Michael D Howell, MD, MPH
Jennifer P Stevens, MD, MS
Section Editor
Andrew D Auerbach, MD, MPH
Deputy Editor
H Nancy Sokol, MD


Rapid response systems identify deteriorating hospitalized patients prospectively and seek to alter their clinical trajectory through increasing the clinical resources directed to them [1]. As hospitalized patients may exhibit warning signs prior to deterioration [2,3], rapid response systems have the potential to prevent adverse clinical outcomes, including cardiac arrest and death.

Rapid response systems are being utilized increasingly throughout the world, particularly in developed countries [4,5]. In 2005, the Institute for Healthcare Improvement made implementation of rapid response systems a key part of the 100,000 Lives Campaign to improve the quality of care in hospitals and reduce mortality rates [6]. However, the evidence supporting rapid response systems is limited, and it remains controversial whether these systems of care are effective [7,8].

In this topic, we discuss the rationale for rapid response systems and current evidence for their use in adults. Rapid response systems in the pediatric population and specific treatments in the management of critically ill patients are reviewed separately. (See "Pediatric advanced life support (PALS)", section on 'Rapid response teams' and "Overview of sudden cardiac arrest and sudden cardiac death" and "Advanced cardiac life support (ACLS) in adults".)
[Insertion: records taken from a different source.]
import Summits.Ventures.GridStability.Models.InverterPLLDuI04Roa
import Summits.Ventures.GridStability.Bench.PLLSWINGDeg4ADuI04K32WideBallS8
import HarnessLib

/-!
# G3.d «PLL-swing» deg-4 — rider «PLLSWING-DEG4 BALL+» (sub-box cover K = 8, supersession `_S8`) (model half): a ball of PLL STATES `(θ, ω)` around the locked operating point
# inside the degree-4 certified region, with the basin sentence from it (hypothesis-free on the instance of record «PLLSWING-Du-I04»)

Venture GRIDFUSION, cell `gridfusion`; seat gridfusion-lyap-2 (generator g4; filed by g5 as the SUPERSESSION «BALL+» of `Bench/PLLSWINGDeg4ADuI04K32WideRoaBallModel.lean` p550880 under NEW names: `Bench/PLLSWINGDeg4ADuI04K32WideRoaBallS8Model.lean`, declarations suffixed `_S8`; files of record untouched); LOW rider (pattern of «#62′ WSCC9-DEG4-BALL» p544490). Sibling
of `PLLSWINGDeg4ADuI04K32WideBallS8.lean` (recast half: `σ² + κ² + ω² ≤ (429/500)²` ∩ {h = 0} ⊆ {V₄ ≤ 41}, sub-box cover, one `decide`
per box on `Lyapunov/PolyRecastBox`) and of model-3's `Models/InverterPLLDuI04Roa.lean` (`GenSwing.duI04.deg4_A_k32_wide_roa`: the
certified basin read on the PLL generalized swing equation, hypothesis-free, window `|θ₀ − θ^s| < π`; composition of lyap-1's recast
-roa `Bench/PLLSWINGDeg4ADuI04K32WideRoa.lean` with model-3's transport `Models/InverterPLLRoa.lean` p476750), which it imports;
embedding vocabulary = model-1's `SMIB.embed θ^s (θ, ω) = (sin u, 1 − cos u, ω)`, `u = θ − θ^s`, and model-3's
`duI04.deg4_A_k32_wide_embed_mem_M`. New facts: `sin²u + (1 − cos u)² ≤ u²` and the packaging; the window hypothesis is discharged
by the ball (`u₀² ≤ s² ≤ 2 < π²`).

STATEMENT (`deg4_A_DuI04_k32_wide_pll_roa_ball_S8`): for every solution `(θ, ω)` of `GenSwing.duI04` (`θ̇ = ω`, `ω̇ = I′ − sin θ − (α
cos θ − D) ω`, `(I′, D, α) = (63365/158413, 39/100, 7/10)`, derivatives at all times) whose INITIAL PLL STATE satisfies `(θ(0) −
θ^s)² + ω(0)² ≤ (429/500)²` (`θ^s = arcsin(63365/158413)`; renderings of `s = 429/500`, VALIDATED column only: phase mismatch ≤
49.2° at `ω = 0`, or `|ω(0)| ≤ 0.858` at the locked angle): `V₄ ≤ 41` along the recast state and `|θ t − θ^s| < π` for all `t ≥ 0`
(no loss of lock), `θ t → θ^s` and `ω t → 0`; `deg4_A_DuI04_k32_wide_pll_basin_ball_S8` keeps the last three conclusions only.

THREE COLUMNS. CERTIFIED (kernel): the inclusion of the ball in the certified piece (recast half) + this packaging. MODELLED: as the
parent row G3.d (M′ = PLL generalized swing equation [DuEtAl2024, Eq. (1)] at «PLLSWING-Du-I04»; MODEL-VALIDITY MV-6P(GenSwing) +
MV-P(I′ = s*): grid-following converter, SRF-PLL reduced model, current loops algebraic, PLL filter / limiters / LVRT logic ABSENT;
the dimensionless groups `(I′, D, α)` are the object). VALIDATED: nothing here (yardsticks: the printed basin of [DuEtAl2024, Fig.
1(a)], sos-1's RK4 scan j261949 — never the claim) and the renderings of `s`. No sentence here says a converter or a grid is stable;
the ball is a set of initial states OF THE MODEL M′ inside a CERTIFICATE's sublevel piece (a crude coefficient-majorant inner
description of it), carried to the locked operating point of M′ without loss of lock — never «the basin of the system».
-/

namespace Summit.Ventures.GridStability.Bench.PLLSWING

open Set Filter Metric Topology Real
open Summit.Ventures.GridStability.Lyapunov Summit.Ventures.GridStability.Models
open Summit.Ventures.GridStability.Models.InverterPLL.GenSwing
open Literature.Computation.Certificates Literature.Computation.Certificates.SOS

noncomputable section

/-- `sin²u + (1 − cos u)² = 2 − 2cos u ≤ u²` (from `1 − u²/2 ≤ cos u`). [folklore] -/
private theorem sin_sq_add_one_sub_cos_sq_le' (u : ℝ) : sin u ^ 2 + (1 - cos u) ^ 2 ≤ u ^ 2 := by
  nlinarith [sin_sq_add_cos_sq u, Real.one_sub_sq_div_two_le_cos (x := u)]

/-- **The PLL-state ball lies in the certified piece**: `(θ − θ^s)² + ω² ≤ (429/500)²` ⇒ `V₄(sin u, 1 − cos u, ω) ≤ 41`
(`u = θ − θ^s`). [folklore] -/
theorem deg4_A_DuI04_k32_wide_V_embed_le_level_of_ball_S8 (y : ℝ × ℝ)
    (hball : (y.1 - duI04_θs) ^ 2 + y.2 ^ 2 ≤ (429 / 500 : ℝ) ^ 2) :
    deg4_A_DuI04_k32_wide_V (sin (y.1 - duI04_θs)) (1 - cos (y.1 - duI04_θs)) y.2 ≤ deg4_A_DuI04_k32_wide_level := by
  have hM := duI04.deg4_A_k32_wide_embed_mem_M y
  have hh : deg4_A_DuI04_k32_wide_h (sin (y.1 - duI04_θs)) (1 - cos (y.1 - duI04_θs)) y.2 = 0 := by
    simpa [deg4_A_DuI04_k32_wide_M] using hM
  have hZ := sin_sq_add_one_sub_cos_sq_le' (y.1 - duI04_θs)
  show deg4_A_DuI04_k32_wide_V (sin (y.1 - duI04_θs)) (1 - cos (y.1 - duI04_θs)) y.2 ≤ 41
  exact deg4_A_DuI04_k32_wide_V_le_level_of_ball_S8 _ _ _ hh (by linarith)

/-- The ball discharges the window hypothesis: `(θ − θ^s)² + ω² ≤ (429/500)² ≤ 2` ⇒ `|θ − θ^s| ≤ √2 < π`. [folklore] -/
theorem deg4_A_DuI04_k32_wide_abs_lt_pi_of_ball_S8 (y : ℝ × ℝ)
    (hball : (y.1 - duI04_θs) ^ 2 + y.2 ^ 2 ≤ (429 / 500 : ℝ) ^ 2) : |y.1 - duI04_θs| < π := by
  have h1 := abs_le_of_sq_le_sq' (show (y.1 - duI04_θs) ^ 2 ≤ (2 : ℝ) ^ 2 by nlinarith [sq_nonneg y.2]) (by norm_num)
  exact abs_lt.2 ⟨by linarith [Real.pi_gt_three, h1.1], by linarith [Real.pi_gt_three, h1.2]⟩

/-- **«PLLSWING-DEG4 BALL» — the basin sentence from a ball of PLL states (instance «PLLSWING-Du-I04», hypothesis-free).** For every
solution `(θ, ω)` of `GenSwing.duI04` with `(θ(0) − θ^s)² + ω(0)² ≤ (429/500)²`: for all `t ≥ 0`, `V₄ ≤ 41` along the recast state and
`|θ t − θ^s| < π` (no loss of lock), and `θ t → θ^s`, `ω t → 0`. MODELLED/CERTIFIED columns as in the module docstring. [folklore] -/
theorem deg4_A_DuI04_k32_wide_pll_roa_ball_S8 {θ ω : ℝ → ℝ} (h : duI04.IsSolution θ ω)
    (hball : (θ 0 - duI04_θs) ^ 2 + ω 0 ^ 2 ≤ (429 / 500 : ℝ) ^ 2) :
    (∀ t, 0 ≤ t →
        deg4_A_DuI04_k32_wide_V (sin (θ t - duI04_θs)) (1 - cos (θ t - duI04_θs)) (ω t) ≤ deg4_A_DuI04_k32_wide_level ∧
          |θ t - duI04_θs| < π) ∧
      Tendsto θ atTop (𝓝 duI04_θs) ∧ Tendsto ω atTop (𝓝 0) := by
  have hl : (0 : ℝ) < deg4_A_DuI04_k32_wide_level := by
    unfold deg4_A_DuI04_k32_wide_level; norm_num
  exact duI04.deg4_A_k32_wide_roa hl le_rfl h (deg4_A_DuI04_k32_wide_V_embed_le_level_of_ball_S8 (θ 0, ω 0) hball)
    (deg4_A_DuI04_k32_wide_abs_lt_pi_of_ball_S8 (θ 0, ω 0) hball)

/-- The same ball as a set of initial PLL states OF THE MODEL carried to the locked operating point without loss of lock:
`(θ₀ − θ^s)² + ω₀² ≤ (429/500)²` ⇒ `|θ t − θ^s| < π` for all `t ≥ 0`, `θ t → θ^s`, `ω t → 0`. [folklore] -/
theorem deg4_A_DuI04_k32_wide_pll_basin_ball_S8 {θ ω : ℝ → ℝ} (h : duI04.IsSolution θ ω)
    (hball : (θ 0 - duI04_θs) ^ 2 + ω 0 ^ 2 ≤ (429 / 500 : ℝ) ^ 2) :
    (∀ t, 0 ≤ t → |θ t - duI04_θs| < π) ∧ Tendsto θ atTop (𝓝 duI04_θs) ∧ Tendsto ω atTop (𝓝 0) := by
  obtain ⟨hinv, hθ, hω⟩ := deg4_A_DuI04_k32_wide_pll_roa_ball_S8 h hball
  exact ⟨fun t ht => (hinv t ht).2, hθ, hω⟩

end

end Summit.Ventures.GridStability.Bench.PLLSWING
Rapid response systems are programs that are designed to improve the safety of hospitalized patients whose condition is deteriorating quickly [9]. They are based on prospective identification of high-risk patients, early notification of a team of responders who have been preselected and trained, rapid intervention by the response team, and ongoing evaluation of the system’s performance.

Several terms are used to refer to rapid response systems. These terms include critical care outreach, medical emergency teams, medical response teams, and rapid response teams. There are subtle differences between these terms, but all maintain two key features: an afferent limb (ie, how the team is activated) and an efferent limb (ie, the response of the team). Medical emergency teams typically refer to physician-led teams that have the ability to manage complex airway issues, establish central access, and initiate intensive care unit (ICU) level care at the bedside [9]. Rapid response teams are generally nurse-led teams [9]. Critical care outreach is slightly different from the other terms in that critical care outreach also focuses on educating non-critical care staff and improving transfers between ICUs and the general hospital wards.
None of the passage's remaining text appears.